START Material provided

import Summits.BirchSwinnertonDyer.BirchSwinnertonDyer.Theorems.EisensteinPrimesFullDescentOrdinaryKernelPow
import HarnessLib

/-!
# Crux `GoodLatticeBDPValue` (stmt-BirchSwinnertonDyer-19032), line `halves`, AN-3 Stub B road — brick F3b:
# Serre's lines at levels `p` and `p²` at a good ORDINARY place above `p`, PACKAGED

Width seat bsd-line-x1-p1-w3 (gen 4). HONEST FRAMING (cell `bsd-eis`, run/shared/lean/pub/bsd-eis/):
TOOL THEOREM ONLY (no `def`, no named fact, no `sorry`); nothing about a summit statement,
Keller–Yin Thm. 2.2.2 or crux 2 is proved here; 0 stubs / cells / labels move.

WHY (road memo `HOME/line-x1-p1-w3-g4/AN3-StubB-elementary-road.md`, evidence #44, steps A1–A3 at
the prime `3`). The level-`p` statement is the tree's
`exists_line_geomTorsion_of_not_dvd_frobeniusTraceAt` (`OrdinaryReductionTorsionLineProofs`:
`Λ ≤ E[p]` of order `p`, decomposition-stable, inertia trivial on `E[p]/Λ`). The elementary proof of
Theorem T′ needs the SAME kernel-of-reduction line at level `p² = 9` together with its relation to
the level-`p` line: this file packages, from `exists_goodReduction_localModel` +
`goodReduction_reduction_line` + brick F3a (`FullDescentOrdinary.natCard_ker_inf_geomTorsion_pow`,
p653882), the pair `Λ₁ = ker f ∩ E[p]`, `Λ₂ = ker f ∩ E[p²]`:

* `exists_lines_geomTorsion_sq_of_not_dvd_frobeniusTraceAt` — `#Λ₁ = p`, `#Λ₂ = p²`, `Λ₂` CYCLIC
  (a generator of order `p²`), `Λ₂ ⊓ E[p] = Λ₁`, both stable under the decomposition group
  (`absGaloisRestrict K K_v`), and the inertia group `absInertia K_v` acting trivially on `E[p]/Λ₁`
  and on `E[p²]/Λ₂` (indeed `res τ • x - x ∈ ker f` for every `x`).

References: [SerreInventiones1972] §1.11 Prop. 11 and Cor.; [GreenbergLNM1716] §1 p. 62;
[SilvermanAEC2009] Prop. VII.2.1, VII.3.1.
-/

noncomputable section

open scoped Classical NNReal NumberField AddSubgroup
open NumberField IsDedekindDomain Polynomial

set_option autoImplicit false
set_option linter.dupNamespace false

namespace Summit.BirchSwinnertonDyer.BirchSwinnertonDyer.Theorems.FullDescentOrdinary

open _root_.WeierstrassCurve Literature.NumberTheory.EllipticCurves Literature.NumberTheory.GaloisRepresentations
  Field IsDedekindDomain.HeightOneSpectrum

/-- **Serre's lines `X_p ≤ E[p]` and `X_{p²} ≤ E[p²]` at a good ordinary place above `p`, packaged.**
For an elliptic curve `E` over a number field `K`, a prime `p` and a place `v ∣ p` of good
ORDINARY reduction (`p ∤ a_v`): subgroups `Λ₁ ≤ E[p]`, `Λ₂ ≤ E[p²]` of orders `p`, `p²`, `Λ₂` cyclic,
`Λ₂ ∩ E[p] = Λ₁`, both stable under the decomposition group `Γ_{K_v} → Γ_K`, the inertia group
acting trivially on `E[p]/Λ₁` and `E[p²]/Λ₂`. (`Λ_i` = kernel of the reduction map on `E[p^i]`,
Greenberg's `F¹`.) [cite: SerreInventiones1972, §1.11 Prop. 11 and Cor.] [cite: GreenbergLNM1716, §1 p. 62] -/
theorem exists_lines_geomTorsion_sq_of_not_dvd_frobeniusTraceAt {K : Type} [Field K] [NumberField K]
    (W : WeierstrassCurve K) [W.IsElliptic] (p : ℕ) [hp : Fact p.Prime]
    (v : HeightOneSpectrum (𝓞 K)) (hpv : (p : 𝓞 K) ∈ v.asIdeal) (hgood : W.HasGoodReductionAt v)
    (hord : ¬ ((p : ℤ) ∣ W.frobeniusTraceAt v)) :
    ∃ Λ₁ Λ₂ : AddSubgroup (geomPoints W),
      Λ₁ ≤ geomTorsion W p ∧ Nat.card Λ₁ = p ∧
      Λ₂ ≤ geomTorsion W ((p ^ 2 : ℕ) : ℤ) ∧ Nat.card Λ₂ = p ^ 2 ∧
      Λ₂ ⊓ geomTorsion W p = Λ₁ ∧
      (∃ x ∈ Λ₂, addOrderOf x = p ^ 2 ∧ ∀ y ∈ Λ₂, ∃ c : ℕ, y = c • x) ∧
      (∀ (τ : absoluteGaloisGroup (v.adicCompletion K)), ∀ x ∈ Λ₁,
        absGaloisRestrict K (v.adicCompletion K) τ • x ∈ Λ₁) ∧
      (∀ (τ : absoluteGaloisGroup (v.adicCompletion K)), ∀ x ∈ Λ₂,
        absGaloisRestrict K (v.adicCompletion K) τ • x ∈ Λ₂) ∧
      (∀ τ ∈ absInertia (v.adicCompletion K), ∀ x ∈ geomTorsion W p,
        absGaloisRestrict K (v.adicCompletion K) τ • x - x ∈ Λ₁) ∧
      (∀ τ ∈ absInertia (v.adicCompletion K), ∀ x ∈ geomTorsion W ((p ^ 2 : ℕ) : ℤ),
        absGaloisRestrict K (v.adicCompletion K) τ • x - x ∈ Λ₂) := by
  obtain ⟨w, hw, φ, Φ₀, hX, _, hΔO, hΦ₀⟩ := exists_goodReduction_localModel W v hgood
  set f : geomPoints W →+ (((W.localMinimalIntegralModel v).map φ).map
      (IsLocalRing.residue w.valuationSubring)).toAffine.Point :=
    (goodReductionHom ((W.localMinimalIntegralModel v).map φ)
      (Valuation.valuationSubring.integers w) hΔO).comp
      (((Φ₀.trans (Affine.Point.congrEquiv hX)).toAddMonoidHom).comp
        (pointsMap W (v.adicCompletion K))) with hfdef
  obtain ⟨hstab, hinv, hcard⟩ := goodReduction_reduction_line W p v hpv hgood hord hw hΔO hX Φ₀ hΦ₀
    f (fun a ↦ rfl)
  obtain ⟨hcard2, x₀, hx₀, hx₀ord, hx₀gen⟩ :=
    natCard_ker_inf_geomTorsion_pow W p v hpv hgood hord hw hΔO hX Φ₀ f (fun a ↦ rfl) 2
  -- stability of `ker f ⊓ E[n]` and the inertia clause, for any `n`
  have hst : ∀ (n : ℤ) (τ : absoluteGaloisGroup (v.adicCompletion K)), ∀ x ∈ f.ker ⊓ geomTorsion W n,
      absGaloisRestrict K (v.adicCompletion K) τ • x ∈ f.ker ⊓ geomTorsion W n := by
    intro n τ x hx
    obtain ⟨hx1, hx2⟩ := AddSubgroup.mem_inf.mp hx
    refine AddSubgroup.mem_inf.mpr ⟨?_, ?_⟩
    · rw [AddMonoidHom.mem_ker] at hx1 ⊢
      exact hstab τ x hx1
    · rw [mem_torsionBy_iff] at hx2 ⊢
      rw [smul_comm n, hx2, smul_zero]
  have hin : ∀ (n : ℤ), ∀ τ ∈ absInertia (v.adicCompletion K), ∀ x ∈ geomTorsion W n,
      absGaloisRestrict K (v.adicCompletion K) τ • x - x ∈ f.ker ⊓ geomTorsion W n := by
    intro n τ hτ x hx
    refine AddSubgroup.mem_inf.mpr ⟨?_, ?_⟩
    · rw [AddMonoidHom.mem_ker, map_sub, hinv τ hτ, sub_self]
    · rw [mem_torsionBy_iff] at hx ⊢
      rw [smul_sub, smul_comm n, hx, smul_zero, sub_self]
  refine ⟨f.ker ⊓ geomTorsion W p, f.ker ⊓ geomTorsion W ((p ^ 2 : ℕ) : ℤ), inf_le_right, hcard,
    inf_le_right, hcard2, ?_, ⟨x₀, hx₀, hx₀ord, hx₀gen⟩, hst _, hst _, hin _, hin _⟩
  -- `Λ₂ ⊓ E[p] = Λ₁`
  have hle : geomTorsion W (p : ℤ) ≤ geomTorsion W ((p ^ 2 : ℕ) : ℤ) := by
    intro x hx
    rw [mem_torsionBy_iff] at hx ⊢
    rw [Nat.cast_pow, pow_two, mul_smul, hx, smul_zero]
  rw [inf_assoc, inf_eq_right.mpr hle]

end Summit.BirchSwinnertonDyer.BirchSwinnertonDyer.Theorems.FullDescentOrdinary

END Material provided

Wherever the string "acting" occurs in the records above, copy that line.

  (`absGaloisRestrict K K_v`), and the inertia group `absInertia K_v` acting trivially on `E[p]/Λ₁`
acting trivially on `E[p]/Λ₁` and `E[p²]/Λ₂`. (`Λ_i` = kernel of the reduction map on `E[p^i]`,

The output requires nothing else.